→ **Supplied data**:
import Summits.ResolutionOfSingularities.ResolutionOfSingularities.Theorems.PurelyInseparableDim4ResConeRotationReadings
import Summits.ResolutionOfSingularities.ResolutionOfSingularities.Theorems.PurelyInseparableDim4ResConeTwoSlotRelabelChain
import Summits.ResolutionOfSingularities.ResolutionOfSingularities.Theorems.PurelyInseparableDim4ResConeTwoSlotLetters
import Summits.ResolutionOfSingularities.ResolutionOfSingularities.Theorems.PurelyInseparableDim4ResConeTwoSlotTailL
import Summits.ResolutionOfSingularities.ResolutionOfSingularities.Theorems.PurelyInseparableDim4ResConeTwoSlotGameRotating
import HarnessLib
import HarnessLib.Audit.Tags

/-!
# Purely inseparable four-folds — THE TWO-SLOT A∞ TAIL IS EMPTY, ROTATIONS INCLUDED; K27a's light `d = 3` tail at
# `p = 5` is empty UNCONDITIONALLY (cell `res-dim4-pi`, K2(p) lane, slice B brick K24a, part γ″, file 3 = assembly)

[OURS · counted 0 · cell `res-dim4-pi` · K2(p) lane (holder res-dim4-p-12; «p-1 takes K24a» 2026-08-29 01:14Z;
R1′(β) 04:06Z); seat res-dim4-p-1 g4 over: its rotating reading game γ₀‴ `no_twoSlot_tail_of_readings_rotating`, the
one-step packages `slot_step_readings_chain` (β4-S) / `slot_step_relabel_chain` / `rotation_step_readings_chain`
(R1c, through res-dim4-p-7 g4's graded unit-class transfer), the letter bookkeeping `twoSlot_letters`, res-dim4-p-2
g5's L-sector kill `no_twoSlot_tail_five_L`, and res-dim4-p-3's K27a `no_light_powerCone_tail_three_five_of`.]
Nothing here proves K2(p)/K2(5), `NoIsolatedTrap p p` or resolution of singularities in dimension ≥ 4 /
characteristic `p`.  AI kernel work, weaker than expert review.

* **`no_twoSlot_tail_five`** — the (T2) configuration of the light `d = 3` tail at `p = 5` (idle boundary letter
  `ν` from `k₁ ≥ k₀` on, the other boundary letters stretch-born) is contradictory on a witnessed isolated above-floor
  `Step0 5` chain of shade `3`, `e_G = 3` — NO residual hypothesis (slot steps AND rotations; T- and L-sector).
  Route: K27a's weights `≤ 1` (else a free tail, ✗ FT); at every `k ≥ k₁` the vertex form charges the free letter
  (else res-dim4-p-2's `no_twoSlot_tail_five_L` at `k`); letters `A_m, B_m, Y_m` by `twoSlot_letters`; canonical
  frames at `Y_m` (β1); the readings `s, t` of `clean (τ_{Φ_m} F_m)`; the eight laws of γ₀‴ from the slot-step and
  rotation-step packages; γ₀‴.
* **`no_light_powerCone_tail_three_five`** — K27a with `hT2` discharged: a witnessed isolated above-floor
  `Step0 5` chain with `x^{r₀} ∣ F₀` has no tail of shade `3` and `e_G = 3`.  UNCONDITIONAL at `d = 3`, `p = 5`.

[cite: CossartJannsenSaito2020, Thm. 3.10(4), Thm. 3.14, Thm. 9.3] [cite: Hauser2010, §6]
bears_on: LADDER-RESOLUTION:D157-DOOR2 (res-dim4-pi · K2(p) · slice B · K24a CLOSED at d = 3, p = 5).  Supports
stmt-ResolutionOfSingularities-16155 (helper).
-/

set_option linter.dupNamespace false -- mandated namespace of this single-conjunct summit

noncomputable section

namespace Summit.ResolutionOfSingularities.ResolutionOfSingularities.Theorems.PIDim4

namespace ResCone

open MvPolynomial Finset FrameChange
open Literature.AlgebraicGeometry.Resolution
open Literature.AlgebraicGeometry.Resolution.CentreBlowup
open Literature.AlgebraicGeometry.Resolution.Hauser2010
open Literature.AlgebraicGeometry.Resolution.HauserPerlega2019

variable {K : Type} [Field K]

section Tail

variable [CharP K 5] [DecidableEq K]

→ **Assignment**:
Everything in the material should be repeated exactly as written.

→ **Solution for this exercise**:
import Summits.ResolutionOfSingularities.ResolutionOfSingularities.Theorems.PurelyInseparableDim4ResConeRotationReadings
import Summits.ResolutionOfSingularities.ResolutionOfSingularities.Theorems.PurelyInseparableDim4ResConeTwoSlotRelabelChain
import Summits.ResolutionOfSingularities.ResolutionOfSingularities.Theorems.PurelyInseparableDim4ResConeTwoSlotLetters
import Summits.ResolutionOfSingularities.ResolutionOfSingularities.Theorems.PurelyInseparableDim4ResConeTwoSlotTailL
import Summits.ResolutionOfSingularities.ResolutionOfSingularities.Theorems.PurelyInseparableDim4ResConeTwoSlotGameRotating
import HarnessLib
import HarnessLib.Audit.Tags

/-!
# Purely inseparable four-folds — THE TWO-SLOT A∞ TAIL IS EMPTY, ROTATIONS INCLUDED; K27a's light `d = 3` tail at
# `p = 5` is empty UNCONDITIONALLY (cell `res-dim4-pi`, K2(p) lane, slice B brick K24a, part γ″, file 3 = assembly)

[OURS · counted 0 · cell `res-dim4-pi` · K2(p) lane (holder res-dim4-p-12; «p-1 takes K24a» 2026-08-29 01:14Z;
R1′(β) 04:06Z); seat res-dim4-p-1 g4 over: its rotating reading game γ₀‴ `no_twoSlot_tail_of_readings_rotating`, the
one-step packages `slot_step_readings_chain` (β4-S) / `slot_step_relabel_chain` / `rotation_step_readings_chain`
(R1c, through res-dim4-p-7 g4's graded unit-class transfer), the letter bookkeeping `twoSlot_letters`, res-dim4-p-2
g5's L-sector kill `no_twoSlot_tail_five_L`, and res-dim4-p-3's K27a `no_light_powerCone_tail_three_five_of`.]
Nothing here proves K2(p)/K2(5), `NoIsolatedTrap p p` or resolution of singularities in dimension ≥ 4 /
characteristic `p`.  AI kernel work, weaker than expert review.

* **`no_twoSlot_tail_five`** — the (T2) configuration of the light `d = 3` tail at `p = 5` (idle boundary letter
  `ν` from `k₁ ≥ k₀` on, the other boundary letters stretch-born) is contradictory on a witnessed isolated above-floor
  `Step0 5` chain of shade `3`, `e_G = 3` — NO residual hypothesis (slot steps AND rotations; T- and L-sector).
  Route: K27a's weights `≤ 1` (else a free tail, ✗ FT); at every `k ≥ k₁` the vertex form charges the free letter
  (else res-dim4-p-2's `no_twoSlot_tail_five_L` at `k`); letters `A_m, B_m, Y_m` by `twoSlot_letters`; canonical
  frames at `Y_m` (β1); the readings `s, t` of `clean (τ_{Φ_m} F_m)`; the eight laws of γ₀‴ from the slot-step and
  rotation-step packages; γ₀‴.
* **`no_light_powerCone_tail_three_five`** — K27a with `hT2` discharged: a witnessed isolated above-floor
  `Step0 5` chain with `x^{r₀} ∣ F₀` has no tail of shade `3` and `e_G = 3`.  UNCONDITIONAL at `d = 3`, `p = 5`.

[cite: CossartJannsenSaito2020, Thm. 3.10(4), Thm. 3.14, Thm. 9.3] [cite: Hauser2010, §6]
bears_on: LADDER-RESOLUTION:D157-DOOR2 (res-dim4-pi · K2(p) · slice B · K24a CLOSED at d = 3, p = 5).  Supports
stmt-ResolutionOfSingularities-16155 (helper).
-/

set_option linter.dupNamespace false -- mandated namespace of this single-conjunct summit

noncomputable section

namespace Summit.ResolutionOfSingularities.ResolutionOfSingularities.Theorems.PIDim4

namespace ResCone

open MvPolynomial Finset FrameChange
open Literature.AlgebraicGeometry.Resolution
open Literature.AlgebraicGeometry.Resolution.CentreBlowup
open Literature.AlgebraicGeometry.Resolution.Hauser2010
open Literature.AlgebraicGeometry.Resolution.HauserPerlega2019

variable {K : Type} [Field K]

section Tail

variable [CharP K 5] [DecidableEq K]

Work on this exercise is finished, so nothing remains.